Research
An overarching goal of my research is improving predictions of how ecosystems will change as a result of climate change. Terrestrial ecosystems present a particular challenge for prediction because the response of long-lived terrestrial vegetation to present-day stressors will only become fully apparent decades to centuries into the future. Therefore, modern empirical records, which are used to build predictive models, cannot fully constrain the relationship between climate and vegetation change. I use a variety of modeling tools and data sources across scales to inform predictions of terrestrial vegetation change over ecologically-relevant timescales.
Click on the links below to find out more about my ongoing research efforts and completed research projects!
Ongoing projects
Collaborative, interdisciplinary research in ecological forecasting
I approach my research within the framework of ecological forecasting. Framing my science in terms of ecological forecasting allows me to simultaneously advance basic research on environmental change while making predictions that can inform policy and management of terrestrial ecosystems.

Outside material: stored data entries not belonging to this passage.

import Mathlib
import Summits.ValiantsHypothesis.ValiantsHypothesis.Theorems.BarrierLeverPartitionMinorsHitByVPHiddenStatesFullJoinLeaf

/-!
# Route BarrierLever — item `PartitionMinorsHitByVP` (stmt-ValiantsHypothesis-19717), line `hidden_states`:
# THE TRACE CRITERION for one-cube designs (core + free states) — explicit `0/1/2` tables, no genericity

Helper file 1/2 (`--supports stmt-ValiantsHypothesis-19717`; cell valiant-natproofs, rung V4, 𝒟-side door (c), line
`Cruxes/PartitionMinorsHitByVP/Lines/hidden_states.lean` v9; prover seat val-np-p3 gen 17; mandate R26 (ii) of planner p1 g23).
Definition-free; closes NO item. Part 2 (`…FullJoinCubeCore`) applies the criterion to cube-core designs and to UTD-flat at the first pair.

THE ONE-SIDED NODE. `FullJoin.Stmt.universalThresholdDesign` (p679900; ⇒ item with `b = 8`, ⇒ the registered nodes by
`…FullJoinArrows`, p683550) asks, for each `(h, r)`, for ONE threshold design `J : Fin r → Finset (Fin K)` (`K ≤ h³`) such that
EVERY injective row family `u : Fin r → Finset (Fin h)` has a block-additive table `tx` with
`det[∏_{a ∈ u i}(tx none a + Σ_{q ∈ J k} tx (some q) a)]_{i,k} ≠ 0`.

* `exists_table_of_core_trace` — **THE TRACE CRITERION.** Let the design consist of CORE members (the members inside a set
  `core` of states, closed under subsets) and FREE members (singletons `{q}`, `q ∉ core`), and let `ι` be injective on `core`.
  If every core member `J k` is realised as a TRACE of the row family on `ι(core)` — some row has `u i ∩ ι(core) = ι(J k)` —
  then a nonsingular table exists. TABLE: base point `𝟙`; core state `q ↦ e_{ι q}` (a core column reads `2^{|u i ∩ ι(J k)|}`); the
  free state of `{q}` ↦ `𝟙_W − 𝟙` for a row set `W = u i_k` (a free column reads `[u i ⊆ W]`). PROOF: on the realising rows the core
  block is `[2^{|J k ∩ J k'|}] = Z·Zᵀ` with `Z` the inclusion matrix of the core (`isUnit_twoPowInter`, `inclusionMatrix_isUnit'`,
  `card_filter_subset_eq_two_pow`), so the core columns are independent; the inclusion columns `[u i ⊆ u k]` form a basis
  (`inclusionMatrix_isUnit`, p675793) and complete them by Steinitz exchange (`LinearIndepOn.id_insert`, `finrank_span_finset_eq_card`).
* `exists_shatters_of_card_gt` — Mathlib's Sauer–Shelah–Perles lemma (`Finset.card_le_card_shatterer`,
  `Finset.card_shatterer_le_sum_vcDim`) in the form used in part 2: more than `Σ_{i<m} C(h,i)` distinct subsets of `Fin h` shatter
  some `m`-set — and a shattered set is exactly a realised CUBE core.

WHAT THIS IS NOT: a criterion, not a proof of UTD; item 19717 stays OPEN; nothing on crux 14610 or VP ≠ VNP.
-/

set_option linter.dupNamespace false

Model-data fusion as hypothesis testing
I advocate for reframing mechanistic models as ecological hypotheses and model-data fusion as a tool for hypothesis testing. I am currently working on an application of this framework using a forest mechanistic model and empirical data of aboveground biomass in the northeast, USA.
Using long-term data to inform the climate-vegetation relationship
I investigate the drivers of biome distributions and tree community composition using historical and paleoecological data. Collectively, my work points toward both climate and climate-vegetation-disturbance feedbacks driving broad patterns in terrestrial vegetation.
This research was supported by an NSF Macrosystems grant for the PalEON Project, which I co-wrote with my advisor, Jason McLachlan, as a graduate student. In addition, I was awarded an NSF Graduate Research Fellowship to support these research ideas.
Past work
Representing lianas in Earth system models
I began my PhD doing rotations, one of which was in the Medvigy Lab. I investigated functional trait differences between tropical trees and lianas with the purpose of identifying functional differences between trees and lianas to incorporate a liana functional type into Earth system models. I found that lianas on average have more acquisitive hydraulic traits than tropical trees, the axis by which trees and lianas differ most. I then developed a model of competition between an individual tree-liana pair to understand the consequences of the difference in hydraulic functional traits on tree-liana competition and carbon assimilation. My key finding was that, under future scenarios of drying hydroclimatic conditions in the Neotropics, lianas may surpass a survival threshold, wherein the acquisitive hydraulic architecture of lianas is unable to maintain photosynthesis under severely dry atmospheric conditions (Willson et al. 2022).